-- Opening Marker --

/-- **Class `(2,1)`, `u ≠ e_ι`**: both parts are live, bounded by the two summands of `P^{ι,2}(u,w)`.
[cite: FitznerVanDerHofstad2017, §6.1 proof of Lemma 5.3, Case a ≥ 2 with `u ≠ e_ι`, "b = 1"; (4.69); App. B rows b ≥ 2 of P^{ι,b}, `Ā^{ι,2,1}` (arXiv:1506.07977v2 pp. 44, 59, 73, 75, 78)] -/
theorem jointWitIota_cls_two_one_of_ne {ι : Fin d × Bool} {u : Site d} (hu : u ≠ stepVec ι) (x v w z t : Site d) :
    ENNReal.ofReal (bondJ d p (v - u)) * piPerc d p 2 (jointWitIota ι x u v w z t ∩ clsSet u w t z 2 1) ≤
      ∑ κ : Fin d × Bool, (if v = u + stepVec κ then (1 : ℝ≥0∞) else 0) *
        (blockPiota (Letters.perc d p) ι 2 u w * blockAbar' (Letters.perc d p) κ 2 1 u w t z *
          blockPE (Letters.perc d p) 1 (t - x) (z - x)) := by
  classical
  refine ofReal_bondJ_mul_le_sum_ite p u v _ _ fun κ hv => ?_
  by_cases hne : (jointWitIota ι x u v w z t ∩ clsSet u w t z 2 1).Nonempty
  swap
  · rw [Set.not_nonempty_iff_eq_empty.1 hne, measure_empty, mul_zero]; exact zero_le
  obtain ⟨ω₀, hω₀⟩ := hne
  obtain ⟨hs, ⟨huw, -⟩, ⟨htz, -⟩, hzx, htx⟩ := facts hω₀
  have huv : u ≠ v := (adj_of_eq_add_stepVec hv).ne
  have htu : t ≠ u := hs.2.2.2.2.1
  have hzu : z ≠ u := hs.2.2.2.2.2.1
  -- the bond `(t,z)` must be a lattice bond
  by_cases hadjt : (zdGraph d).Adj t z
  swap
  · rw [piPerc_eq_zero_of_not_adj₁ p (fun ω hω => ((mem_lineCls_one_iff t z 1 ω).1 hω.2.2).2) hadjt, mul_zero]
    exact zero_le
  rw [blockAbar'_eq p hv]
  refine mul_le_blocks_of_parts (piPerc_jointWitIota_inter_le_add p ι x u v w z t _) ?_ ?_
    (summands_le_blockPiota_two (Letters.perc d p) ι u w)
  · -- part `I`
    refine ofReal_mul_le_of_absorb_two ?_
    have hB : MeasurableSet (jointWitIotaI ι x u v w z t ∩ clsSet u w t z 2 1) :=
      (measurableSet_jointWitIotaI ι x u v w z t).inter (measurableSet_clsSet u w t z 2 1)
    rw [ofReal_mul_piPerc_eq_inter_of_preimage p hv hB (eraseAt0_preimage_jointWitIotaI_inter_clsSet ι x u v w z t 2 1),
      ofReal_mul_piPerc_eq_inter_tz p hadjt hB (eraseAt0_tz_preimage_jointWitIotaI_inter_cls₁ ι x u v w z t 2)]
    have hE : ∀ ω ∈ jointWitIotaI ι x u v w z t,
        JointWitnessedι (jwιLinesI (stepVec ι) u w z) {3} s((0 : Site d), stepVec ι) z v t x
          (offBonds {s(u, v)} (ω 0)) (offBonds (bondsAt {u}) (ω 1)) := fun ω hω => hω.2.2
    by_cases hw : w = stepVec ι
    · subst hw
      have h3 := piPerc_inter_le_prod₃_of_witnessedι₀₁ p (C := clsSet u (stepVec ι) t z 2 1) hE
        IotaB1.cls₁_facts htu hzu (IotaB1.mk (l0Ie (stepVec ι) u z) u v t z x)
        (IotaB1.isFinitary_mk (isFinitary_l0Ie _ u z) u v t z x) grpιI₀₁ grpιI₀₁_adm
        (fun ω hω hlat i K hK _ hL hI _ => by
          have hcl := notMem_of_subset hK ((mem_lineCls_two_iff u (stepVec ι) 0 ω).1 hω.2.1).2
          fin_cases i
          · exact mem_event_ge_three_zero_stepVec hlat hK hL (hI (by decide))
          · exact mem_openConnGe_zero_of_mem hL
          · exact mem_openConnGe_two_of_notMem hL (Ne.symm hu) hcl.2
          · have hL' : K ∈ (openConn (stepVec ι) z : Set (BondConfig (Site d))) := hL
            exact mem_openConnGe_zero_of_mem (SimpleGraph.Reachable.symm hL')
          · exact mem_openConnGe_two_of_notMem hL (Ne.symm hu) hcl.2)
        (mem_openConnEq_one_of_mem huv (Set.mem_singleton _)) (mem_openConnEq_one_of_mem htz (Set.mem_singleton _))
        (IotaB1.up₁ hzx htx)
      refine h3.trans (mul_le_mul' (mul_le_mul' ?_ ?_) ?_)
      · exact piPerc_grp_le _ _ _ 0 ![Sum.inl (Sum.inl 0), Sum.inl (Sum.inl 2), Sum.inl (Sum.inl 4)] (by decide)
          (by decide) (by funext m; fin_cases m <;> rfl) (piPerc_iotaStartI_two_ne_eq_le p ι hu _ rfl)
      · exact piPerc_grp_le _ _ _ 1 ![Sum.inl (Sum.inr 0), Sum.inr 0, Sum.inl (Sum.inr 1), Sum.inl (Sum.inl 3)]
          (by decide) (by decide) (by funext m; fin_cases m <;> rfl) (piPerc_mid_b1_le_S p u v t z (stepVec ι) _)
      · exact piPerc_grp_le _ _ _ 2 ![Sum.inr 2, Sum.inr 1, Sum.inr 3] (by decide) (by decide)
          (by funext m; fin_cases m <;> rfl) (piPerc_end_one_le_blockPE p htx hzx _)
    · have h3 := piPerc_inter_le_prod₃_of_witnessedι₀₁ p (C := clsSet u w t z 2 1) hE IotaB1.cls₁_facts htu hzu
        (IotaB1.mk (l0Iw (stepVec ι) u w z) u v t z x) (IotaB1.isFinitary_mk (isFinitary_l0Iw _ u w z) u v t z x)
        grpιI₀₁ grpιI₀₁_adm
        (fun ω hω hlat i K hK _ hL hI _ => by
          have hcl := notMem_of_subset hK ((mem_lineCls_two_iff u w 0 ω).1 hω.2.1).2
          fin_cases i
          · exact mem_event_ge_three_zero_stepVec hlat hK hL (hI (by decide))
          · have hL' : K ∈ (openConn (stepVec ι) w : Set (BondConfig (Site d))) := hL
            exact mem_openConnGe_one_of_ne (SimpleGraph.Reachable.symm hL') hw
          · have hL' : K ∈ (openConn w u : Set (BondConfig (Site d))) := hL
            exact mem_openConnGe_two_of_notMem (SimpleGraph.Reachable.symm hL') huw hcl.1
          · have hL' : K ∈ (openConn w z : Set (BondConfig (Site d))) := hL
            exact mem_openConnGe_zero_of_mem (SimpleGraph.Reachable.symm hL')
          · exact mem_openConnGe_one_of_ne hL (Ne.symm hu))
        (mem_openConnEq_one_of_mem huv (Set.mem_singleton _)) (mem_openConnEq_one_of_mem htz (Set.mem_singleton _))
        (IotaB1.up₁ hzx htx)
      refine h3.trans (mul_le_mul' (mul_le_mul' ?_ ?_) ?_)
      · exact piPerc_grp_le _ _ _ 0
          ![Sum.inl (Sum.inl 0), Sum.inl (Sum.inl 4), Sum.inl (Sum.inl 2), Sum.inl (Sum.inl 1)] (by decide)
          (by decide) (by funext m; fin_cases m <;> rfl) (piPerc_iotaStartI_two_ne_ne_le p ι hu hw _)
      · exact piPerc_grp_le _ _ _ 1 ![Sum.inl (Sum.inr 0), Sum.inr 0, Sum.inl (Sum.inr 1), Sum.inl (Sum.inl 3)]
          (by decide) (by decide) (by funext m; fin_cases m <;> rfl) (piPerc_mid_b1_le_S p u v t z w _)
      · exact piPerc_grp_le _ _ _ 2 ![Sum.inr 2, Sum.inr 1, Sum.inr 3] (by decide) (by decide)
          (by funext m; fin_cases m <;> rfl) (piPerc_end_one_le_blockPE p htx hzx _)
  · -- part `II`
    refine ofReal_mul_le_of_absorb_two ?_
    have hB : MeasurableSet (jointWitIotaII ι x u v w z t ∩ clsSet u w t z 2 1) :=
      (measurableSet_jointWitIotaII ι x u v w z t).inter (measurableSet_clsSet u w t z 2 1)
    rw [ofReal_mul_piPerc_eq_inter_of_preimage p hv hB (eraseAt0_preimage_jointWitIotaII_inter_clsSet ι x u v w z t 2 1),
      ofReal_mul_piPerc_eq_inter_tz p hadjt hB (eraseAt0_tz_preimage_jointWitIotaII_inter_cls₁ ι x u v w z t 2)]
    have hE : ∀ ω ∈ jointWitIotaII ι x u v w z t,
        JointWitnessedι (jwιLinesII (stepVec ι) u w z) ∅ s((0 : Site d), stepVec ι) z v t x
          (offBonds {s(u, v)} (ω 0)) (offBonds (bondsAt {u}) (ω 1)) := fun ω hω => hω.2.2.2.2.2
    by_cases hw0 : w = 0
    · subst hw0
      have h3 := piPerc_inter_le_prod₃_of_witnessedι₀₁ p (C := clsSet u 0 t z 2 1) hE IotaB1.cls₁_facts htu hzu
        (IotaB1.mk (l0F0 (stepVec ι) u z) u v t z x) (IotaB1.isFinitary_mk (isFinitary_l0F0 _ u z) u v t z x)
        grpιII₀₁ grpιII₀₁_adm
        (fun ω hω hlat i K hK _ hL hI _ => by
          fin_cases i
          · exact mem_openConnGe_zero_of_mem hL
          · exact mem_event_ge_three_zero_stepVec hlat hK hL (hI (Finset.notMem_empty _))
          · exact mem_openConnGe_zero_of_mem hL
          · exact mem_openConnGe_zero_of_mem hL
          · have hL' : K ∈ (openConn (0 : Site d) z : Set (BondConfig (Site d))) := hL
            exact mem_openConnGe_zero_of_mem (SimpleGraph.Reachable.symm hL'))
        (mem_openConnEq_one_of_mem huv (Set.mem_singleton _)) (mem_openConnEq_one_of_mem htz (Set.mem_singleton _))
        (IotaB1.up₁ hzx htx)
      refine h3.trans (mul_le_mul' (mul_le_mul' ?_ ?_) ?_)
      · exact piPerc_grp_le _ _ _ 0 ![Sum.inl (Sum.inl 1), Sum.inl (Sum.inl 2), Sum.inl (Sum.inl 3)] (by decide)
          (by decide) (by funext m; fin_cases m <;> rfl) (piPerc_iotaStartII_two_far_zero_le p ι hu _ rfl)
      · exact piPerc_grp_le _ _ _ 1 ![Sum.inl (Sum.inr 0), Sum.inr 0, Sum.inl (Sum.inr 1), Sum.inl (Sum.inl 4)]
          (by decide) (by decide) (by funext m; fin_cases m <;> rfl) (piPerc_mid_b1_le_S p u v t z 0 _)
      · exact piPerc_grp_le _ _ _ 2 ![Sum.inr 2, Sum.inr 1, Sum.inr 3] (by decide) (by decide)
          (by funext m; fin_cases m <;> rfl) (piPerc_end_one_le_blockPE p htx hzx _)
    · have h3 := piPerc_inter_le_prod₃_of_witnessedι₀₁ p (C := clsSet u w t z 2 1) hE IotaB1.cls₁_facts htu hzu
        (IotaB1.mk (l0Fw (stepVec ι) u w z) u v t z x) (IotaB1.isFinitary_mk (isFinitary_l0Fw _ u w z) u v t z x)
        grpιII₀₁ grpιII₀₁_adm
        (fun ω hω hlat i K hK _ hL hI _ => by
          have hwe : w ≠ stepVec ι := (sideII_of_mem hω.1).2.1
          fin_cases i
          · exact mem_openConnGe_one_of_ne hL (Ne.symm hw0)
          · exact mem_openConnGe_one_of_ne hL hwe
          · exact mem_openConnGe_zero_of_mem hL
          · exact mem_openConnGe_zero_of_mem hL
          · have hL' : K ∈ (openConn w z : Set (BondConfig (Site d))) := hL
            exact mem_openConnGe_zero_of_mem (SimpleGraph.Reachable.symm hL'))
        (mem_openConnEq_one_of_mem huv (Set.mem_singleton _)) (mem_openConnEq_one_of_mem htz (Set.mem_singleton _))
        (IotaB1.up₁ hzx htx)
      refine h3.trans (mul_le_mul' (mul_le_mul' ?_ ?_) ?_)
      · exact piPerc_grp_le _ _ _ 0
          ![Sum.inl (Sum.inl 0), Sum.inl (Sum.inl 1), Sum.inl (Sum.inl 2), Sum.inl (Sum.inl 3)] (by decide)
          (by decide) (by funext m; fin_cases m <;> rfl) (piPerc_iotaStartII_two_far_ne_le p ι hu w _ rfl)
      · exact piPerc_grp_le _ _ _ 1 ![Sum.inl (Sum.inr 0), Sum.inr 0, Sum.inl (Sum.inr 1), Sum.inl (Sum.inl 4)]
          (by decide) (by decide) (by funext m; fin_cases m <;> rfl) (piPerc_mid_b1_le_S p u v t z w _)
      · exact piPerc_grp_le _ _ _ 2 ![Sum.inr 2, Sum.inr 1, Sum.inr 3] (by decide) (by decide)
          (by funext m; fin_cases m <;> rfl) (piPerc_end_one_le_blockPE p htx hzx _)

-- Closing Marker --
-- Opening Marker --

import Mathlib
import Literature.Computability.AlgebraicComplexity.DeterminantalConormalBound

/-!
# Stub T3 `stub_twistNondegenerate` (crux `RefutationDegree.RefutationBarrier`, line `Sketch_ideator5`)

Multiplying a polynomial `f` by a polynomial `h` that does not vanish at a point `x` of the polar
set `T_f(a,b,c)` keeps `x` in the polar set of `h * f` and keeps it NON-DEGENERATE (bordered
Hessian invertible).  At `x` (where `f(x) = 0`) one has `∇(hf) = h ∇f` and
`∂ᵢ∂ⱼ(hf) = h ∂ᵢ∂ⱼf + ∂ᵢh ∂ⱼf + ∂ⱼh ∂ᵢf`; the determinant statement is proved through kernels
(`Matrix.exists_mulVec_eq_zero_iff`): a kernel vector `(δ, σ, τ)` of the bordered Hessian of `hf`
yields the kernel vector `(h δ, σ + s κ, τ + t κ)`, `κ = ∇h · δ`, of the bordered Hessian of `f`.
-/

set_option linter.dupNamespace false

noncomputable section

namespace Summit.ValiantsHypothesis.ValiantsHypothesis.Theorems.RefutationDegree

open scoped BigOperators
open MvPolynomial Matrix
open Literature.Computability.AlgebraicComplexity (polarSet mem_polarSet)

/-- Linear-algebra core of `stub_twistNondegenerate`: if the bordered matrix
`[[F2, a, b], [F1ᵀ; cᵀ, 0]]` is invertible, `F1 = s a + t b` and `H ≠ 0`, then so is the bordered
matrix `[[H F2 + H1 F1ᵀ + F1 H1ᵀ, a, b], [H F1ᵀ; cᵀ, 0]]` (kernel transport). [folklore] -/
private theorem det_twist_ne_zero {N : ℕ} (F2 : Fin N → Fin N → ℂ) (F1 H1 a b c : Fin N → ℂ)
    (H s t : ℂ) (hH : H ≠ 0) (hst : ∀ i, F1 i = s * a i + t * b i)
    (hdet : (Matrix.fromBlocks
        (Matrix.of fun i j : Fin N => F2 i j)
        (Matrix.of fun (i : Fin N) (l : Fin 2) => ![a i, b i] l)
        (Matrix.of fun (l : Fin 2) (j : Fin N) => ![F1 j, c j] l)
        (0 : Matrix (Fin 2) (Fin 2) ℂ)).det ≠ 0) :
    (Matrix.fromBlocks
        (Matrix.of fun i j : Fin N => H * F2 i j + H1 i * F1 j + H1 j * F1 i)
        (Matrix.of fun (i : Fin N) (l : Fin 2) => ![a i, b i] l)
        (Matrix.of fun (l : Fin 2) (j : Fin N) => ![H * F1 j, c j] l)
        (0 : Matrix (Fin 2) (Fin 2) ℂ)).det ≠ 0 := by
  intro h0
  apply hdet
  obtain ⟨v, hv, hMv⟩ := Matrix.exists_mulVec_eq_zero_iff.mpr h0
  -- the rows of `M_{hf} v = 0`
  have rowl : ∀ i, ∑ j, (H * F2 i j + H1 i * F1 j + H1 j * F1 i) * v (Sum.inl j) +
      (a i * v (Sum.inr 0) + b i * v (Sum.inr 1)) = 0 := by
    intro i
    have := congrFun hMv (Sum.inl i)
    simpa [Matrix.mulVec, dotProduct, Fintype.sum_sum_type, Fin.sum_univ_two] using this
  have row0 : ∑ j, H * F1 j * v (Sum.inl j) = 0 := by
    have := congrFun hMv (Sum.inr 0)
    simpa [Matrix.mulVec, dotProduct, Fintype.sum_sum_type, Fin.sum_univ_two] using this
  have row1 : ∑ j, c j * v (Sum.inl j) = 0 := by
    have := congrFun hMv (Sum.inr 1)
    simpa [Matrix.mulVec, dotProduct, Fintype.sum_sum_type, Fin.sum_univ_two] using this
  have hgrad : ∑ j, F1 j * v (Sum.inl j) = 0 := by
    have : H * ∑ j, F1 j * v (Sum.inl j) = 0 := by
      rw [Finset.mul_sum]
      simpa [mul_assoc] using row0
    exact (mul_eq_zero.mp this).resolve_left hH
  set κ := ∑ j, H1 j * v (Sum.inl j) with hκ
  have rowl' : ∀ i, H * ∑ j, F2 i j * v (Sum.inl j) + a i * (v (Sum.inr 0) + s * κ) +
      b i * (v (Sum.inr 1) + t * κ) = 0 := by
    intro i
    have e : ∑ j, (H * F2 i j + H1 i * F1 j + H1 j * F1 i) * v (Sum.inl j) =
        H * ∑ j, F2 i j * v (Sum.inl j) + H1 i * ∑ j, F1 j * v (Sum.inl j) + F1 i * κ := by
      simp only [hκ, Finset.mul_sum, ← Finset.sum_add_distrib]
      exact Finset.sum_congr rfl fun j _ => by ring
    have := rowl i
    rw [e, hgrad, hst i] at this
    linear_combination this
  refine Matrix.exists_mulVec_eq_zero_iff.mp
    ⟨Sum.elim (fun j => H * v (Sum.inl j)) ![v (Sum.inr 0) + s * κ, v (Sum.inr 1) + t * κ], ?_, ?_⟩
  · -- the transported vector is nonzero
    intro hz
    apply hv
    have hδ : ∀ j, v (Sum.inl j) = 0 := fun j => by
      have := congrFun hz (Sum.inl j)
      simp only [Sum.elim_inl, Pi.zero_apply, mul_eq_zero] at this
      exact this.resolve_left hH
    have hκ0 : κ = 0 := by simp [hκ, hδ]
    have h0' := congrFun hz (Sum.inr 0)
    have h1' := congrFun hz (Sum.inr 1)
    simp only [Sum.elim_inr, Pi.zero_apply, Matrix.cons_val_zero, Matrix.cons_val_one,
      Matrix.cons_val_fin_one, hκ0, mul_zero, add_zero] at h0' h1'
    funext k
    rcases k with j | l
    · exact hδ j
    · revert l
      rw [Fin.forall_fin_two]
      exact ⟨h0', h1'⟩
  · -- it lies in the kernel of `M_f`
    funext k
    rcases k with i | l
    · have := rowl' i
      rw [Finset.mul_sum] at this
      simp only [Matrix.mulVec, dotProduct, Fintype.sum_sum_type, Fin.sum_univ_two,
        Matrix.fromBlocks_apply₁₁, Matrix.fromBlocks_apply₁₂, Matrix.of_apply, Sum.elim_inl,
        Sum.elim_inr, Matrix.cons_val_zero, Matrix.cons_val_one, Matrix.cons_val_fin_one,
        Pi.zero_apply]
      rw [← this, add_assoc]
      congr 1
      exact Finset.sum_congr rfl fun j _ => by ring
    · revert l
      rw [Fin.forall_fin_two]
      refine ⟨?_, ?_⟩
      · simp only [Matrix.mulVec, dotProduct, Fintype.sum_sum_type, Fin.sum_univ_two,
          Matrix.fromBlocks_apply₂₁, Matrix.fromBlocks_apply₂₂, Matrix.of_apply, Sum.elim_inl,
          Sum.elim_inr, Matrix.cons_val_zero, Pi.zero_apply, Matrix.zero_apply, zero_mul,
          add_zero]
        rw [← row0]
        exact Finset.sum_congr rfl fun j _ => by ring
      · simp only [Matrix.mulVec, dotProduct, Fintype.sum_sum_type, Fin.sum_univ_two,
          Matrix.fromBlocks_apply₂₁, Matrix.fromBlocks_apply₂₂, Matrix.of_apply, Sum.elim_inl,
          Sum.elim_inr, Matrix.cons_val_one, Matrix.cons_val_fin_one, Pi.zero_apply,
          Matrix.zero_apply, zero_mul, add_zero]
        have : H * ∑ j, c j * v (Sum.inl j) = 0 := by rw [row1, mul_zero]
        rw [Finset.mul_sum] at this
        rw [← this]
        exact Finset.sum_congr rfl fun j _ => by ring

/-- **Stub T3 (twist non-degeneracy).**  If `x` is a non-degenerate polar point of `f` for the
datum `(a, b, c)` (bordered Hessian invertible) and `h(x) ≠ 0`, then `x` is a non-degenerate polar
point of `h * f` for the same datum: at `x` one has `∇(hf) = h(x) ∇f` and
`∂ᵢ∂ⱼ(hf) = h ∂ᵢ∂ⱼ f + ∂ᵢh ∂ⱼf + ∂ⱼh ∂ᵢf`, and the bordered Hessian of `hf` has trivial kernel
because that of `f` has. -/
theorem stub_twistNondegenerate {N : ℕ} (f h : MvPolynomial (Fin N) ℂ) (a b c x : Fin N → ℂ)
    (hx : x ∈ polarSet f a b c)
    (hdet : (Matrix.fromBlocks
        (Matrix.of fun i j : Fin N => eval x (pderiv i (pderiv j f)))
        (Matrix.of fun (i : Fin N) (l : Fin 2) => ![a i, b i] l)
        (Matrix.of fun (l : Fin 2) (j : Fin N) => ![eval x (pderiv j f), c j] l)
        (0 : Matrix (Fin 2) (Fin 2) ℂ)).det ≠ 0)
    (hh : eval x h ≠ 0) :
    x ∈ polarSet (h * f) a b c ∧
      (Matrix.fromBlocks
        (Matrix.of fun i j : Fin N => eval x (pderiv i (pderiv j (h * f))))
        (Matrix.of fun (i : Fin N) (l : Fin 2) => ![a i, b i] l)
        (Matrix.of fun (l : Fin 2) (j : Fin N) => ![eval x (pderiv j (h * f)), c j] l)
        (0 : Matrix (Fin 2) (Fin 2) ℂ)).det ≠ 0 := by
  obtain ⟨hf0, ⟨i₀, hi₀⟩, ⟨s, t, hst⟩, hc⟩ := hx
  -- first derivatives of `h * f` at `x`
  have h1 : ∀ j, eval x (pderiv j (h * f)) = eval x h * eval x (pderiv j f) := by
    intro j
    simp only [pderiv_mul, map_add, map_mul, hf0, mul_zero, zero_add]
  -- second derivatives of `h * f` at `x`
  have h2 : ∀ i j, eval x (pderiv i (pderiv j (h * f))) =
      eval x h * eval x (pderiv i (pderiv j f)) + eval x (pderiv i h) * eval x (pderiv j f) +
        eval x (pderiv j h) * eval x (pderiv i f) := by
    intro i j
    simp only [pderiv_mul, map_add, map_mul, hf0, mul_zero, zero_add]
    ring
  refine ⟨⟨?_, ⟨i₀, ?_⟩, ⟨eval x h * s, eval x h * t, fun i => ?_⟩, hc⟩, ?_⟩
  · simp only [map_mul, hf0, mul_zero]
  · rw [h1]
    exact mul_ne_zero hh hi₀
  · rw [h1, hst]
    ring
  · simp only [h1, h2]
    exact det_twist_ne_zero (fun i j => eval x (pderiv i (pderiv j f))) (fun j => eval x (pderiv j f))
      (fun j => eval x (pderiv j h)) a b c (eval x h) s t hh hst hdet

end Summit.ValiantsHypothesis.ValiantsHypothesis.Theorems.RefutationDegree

-- Closing Marker --

> _What you should do_
The reply should hold only the lines of the listing above starting at the line containing "hω.2.2).2) hadjt, mul_zero]" and ending at the line containing "4)] (by decide)", exactly as written.

> _Exercise output_
  · rw [piPerc_eq_zero_of_not_adj₁ p (fun ω hω => ((mem_lineCls_one_iff t z 1 ω).1 hω.2.2).2) hadjt, mul_zero]
    exact zero_le
  rw [blockAbar'_eq p hv]
  refine mul_le_blocks_of_parts (piPerc_jointWitIota_inter_le_add p ι x u v w z t _) ?_ ?_
    (summands_le_blockPiota_two (Letters.perc d p) ι u w)
  · -- part `I`
    refine ofReal_mul_le_of_absorb_two ?_
    have hB : MeasurableSet (jointWitIotaI ι x u v w z t ∩ clsSet u w t z 2 1) :=
      (measurableSet_jointWitIotaI ι x u v w z t).inter (measurableSet_clsSet u w t z 2 1)
    rw [ofReal_mul_piPerc_eq_inter_of_preimage p hv hB (eraseAt0_preimage_jointWitIotaI_inter_clsSet ι x u v w z t 2 1),
      ofReal_mul_piPerc_eq_inter_tz p hadjt hB (eraseAt0_tz_preimage_jointWitIotaI_inter_cls₁ ι x u v w z t 2)]
    have hE : ∀ ω ∈ jointWitIotaI ι x u v w z t,
        JointWitnessedι (jwιLinesI (stepVec ι) u w z) {3} s((0 : Site d), stepVec ι) z v t x
          (offBonds {s(u, v)} (ω 0)) (offBonds (bondsAt {u}) (ω 1)) := fun ω hω => hω.2.2
    by_cases hw : w = stepVec ι
    · subst hw
      have h3 := piPerc_inter_le_prod₃_of_witnessedι₀₁ p (C := clsSet u (stepVec ι) t z 2 1) hE
        IotaB1.cls₁_facts htu hzu (IotaB1.mk (l0Ie (stepVec ι) u z) u v t z x)
        (IotaB1.isFinitary_mk (isFinitary_l0Ie _ u z) u v t z x) grpιI₀₁ grpιI₀₁_adm
        (fun ω hω hlat i K hK _ hL hI _ => by
          have hcl := notMem_of_subset hK ((mem_lineCls_two_iff u (stepVec ι) 0 ω).1 hω.2.1).2
          fin_cases i
          · exact mem_event_ge_three_zero_stepVec hlat hK hL (hI (by decide))
          · exact mem_openConnGe_zero_of_mem hL
          · exact mem_openConnGe_two_of_notMem hL (Ne.symm hu) hcl.2
          · have hL' : K ∈ (openConn (stepVec ι) z : Set (BondConfig (Site d))) := hL
            exact mem_openConnGe_zero_of_mem (SimpleGraph.Reachable.symm hL')
          · exact mem_openConnGe_two_of_notMem hL (Ne.symm hu) hcl.2)
        (mem_openConnEq_one_of_mem huv (Set.mem_singleton _)) (mem_openConnEq_one_of_mem htz (Set.mem_singleton _))
        (IotaB1.up₁ hzx htx)
      refine h3.trans (mul_le_mul' (mul_le_mul' ?_ ?_) ?_)
      · exact piPerc_grp_le _ _ _ 0 ![Sum.inl (Sum.inl 0), Sum.inl (Sum.inl 2), Sum.inl (Sum.inl 4)] (by decide)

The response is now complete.